In the week just past, bonds moved aggressively sideways at long-term yield lows after coming out of the gate strong on Monday. There were several notable shifts in buying vs selling demand, but most of them were purely for technical reasons. It wasn't until Friday that a logical rally followed an exceptionally weak NFP number (75k vs 186k forecast). But even with that ammunition, bonds weren't able to make it any lower in yield than the range set on Monday.
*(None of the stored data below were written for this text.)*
/-- **The tent transform**: `2∫₀¹ (1 − t) cos(2πyt) dt = sinc(πy)²` (the Fourier transform of the
Fejér kernel is the triangle, read backwards on the real line). [cite: Vaaler1985, §2 (2.29)] -/
theorem two_mul_integral_tent_cos (y : ℝ) :
    2 * ∫ t in (0:ℝ)..1, (1 - t) * Real.cos (2 * π * y * t) = Real.sinc (π * y) ^ 2 := by
  rcases eq_or_ne y 0 with rfl | hy
  · simp only [mul_zero, zero_mul, Real.cos_zero, mul_one, Real.sinc_zero, one_pow]
    rw [intervalIntegral.integral_sub intervalIntegrable_const intervalIntegral.intervalIntegrable_id]
    simp [integral_id]
    norm_num
  · have hc : 2 * π * y ≠ 0 := by positivity
    rw [integral_one_sub_mul_cos hc, Real.sinc_of_ne_zero (mul_ne_zero Real.pi_ne_zero hy)]
    have hcos : Real.cos (2 * π * y) = 1 - 2 * Real.sin (π * y) ^ 2 := by
      rw [show 2 * π * y = 2 * (π * y) by ring, Real.cos_two_mul, Real.sin_sq]; ring
    rw [hcos, div_pow]
    field_simp
    ring

/-! ## The Dirichlet kernel -/

/-- `2 sin(πt) Σ_{n<N} cos(2π(x+n+1)t) = sin((2x+2N+1)πt) − sin((2x+1)πt)`. [cite: Vaaler1985, Thm. 6 (proof)] -/
theorem two_mul_sin_mul_sum_cos (x t : ℝ) (N : ℕ) :
    2 * Real.sin (π * t) * ∑ n ∈ Finset.range N, Real.cos (2 * π * (x + (n + 1)) * t) =
      Real.sin ((2 * x + 2 * N + 1) * π * t) - Real.sin ((2 * x + 1) * π * t) := by
  induction N with
  | zero => simp
  | succ N ih =>
    rw [Finset.sum_range_succ, mul_add, ih, Real.two_mul_sin_mul_cos]
    have e1 : π * t - 2 * π * (x + (N + 1)) * t = -((2 * x + 2 * N + 1) * π * t) := by ring
    have e2 : π * t + 2 * π * (x + (N + 1)) * t = (2 * x + 2 * (N + 1 : ℕ) + 1) * π * t := by
      push_cast; ring
    rw [e1, e2, Real.sin_neg]
    push_cast
    ring

/-- `sin(πt) > 0` on `(0, 1)`. [folklore] -/
private theorem sin_pi_mul_pos {t : ℝ} (ht0 : 0 < t) (ht1 : t < 1) : 0 < Real.sin (π * t) :=
  Real.sin_pos_of_pos_of_lt_pi (by positivity) (by nlinarith [Real.pi_pos])

/-- `2(1 − t) ≤ sin(πt)` for `t ∈ [1/2, 1]`. [cite: Ramare2001LOneApproximateFormulae, Lemma 18 (proof)] -/
theorem two_mul_one_sub_le_sin_pi_mul {t : ℝ} (ht : 1 / 2 ≤ t) (ht1 : t ≤ 1) :
    2 * (1 - t) ≤ Real.sin (π * t) := by
  have h := two_mul_le_sin_pi_mul (u := 1 - t) (by linarith) (by linarith)
  rwa [show π * (1 - t) = π - π * t by ring, Real.sin_pi_sub] at h

/-- On `(0,1)`: `(1 − t)/sin(πt) ≤ 1/(2t)` and `≤ 1/2`… packaged as `(1−t)|sin(Mπt)|/sin(πt) ≤ max(|M|π/2, 1/2)`;
we only need the cruder `t(1 − t) ≤ sin(πt)/2 · 1`, i.e. `t(1−t)/sin(πt) ≤ 1/2`. [cite: Ramare2001LOneApproximateFormulae, Lemma 18 (proof)] -/
theorem mul_one_sub_le_half_sin {t : ℝ} (ht0 : 0 ≤ t) (ht1 : t ≤ 1) :
    t * (1 - t) ≤ Real.sin (π * t) / 2 := by
  rcases le_total t (1 / 2) with h | h
  · have := two_mul_le_sin_pi_mul ht0 h
    nlinarith
  · have := two_mul_one_sub_le_sin_pi_mul h ht1
    nlinarith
In the week ahead, the bond market will continue to feel out its will and desire to continue operating at the best levels since 2017. Trade-related drama (and an absence of optimistic headlines) has been a key source of inspiration recently. Conversely, the ongoing G20 summit presents a risk that the US and Mexico and/or China will announce some measure of progress on trade talks. That's already proven to be a risk over the weekend as a Mexico trade deal suddenly seems to be materializing.
From a technical standpoint, this put bonds in a position to defend various ceilings this week. Fortunately, they are the same ceilings we were defending last week with 2.147% and 2.19% of particular interest. The former is the top of last week's intraday range while the latter is where we'd expect to see the next show of support in the event of more weakness. All this to say that while bonds are indeed weaker on the trade news, they're not weak enough that we can confirm good times are over just yet. If anything, the willingness to hold under 2.147 despite the Mexico news is a good thing.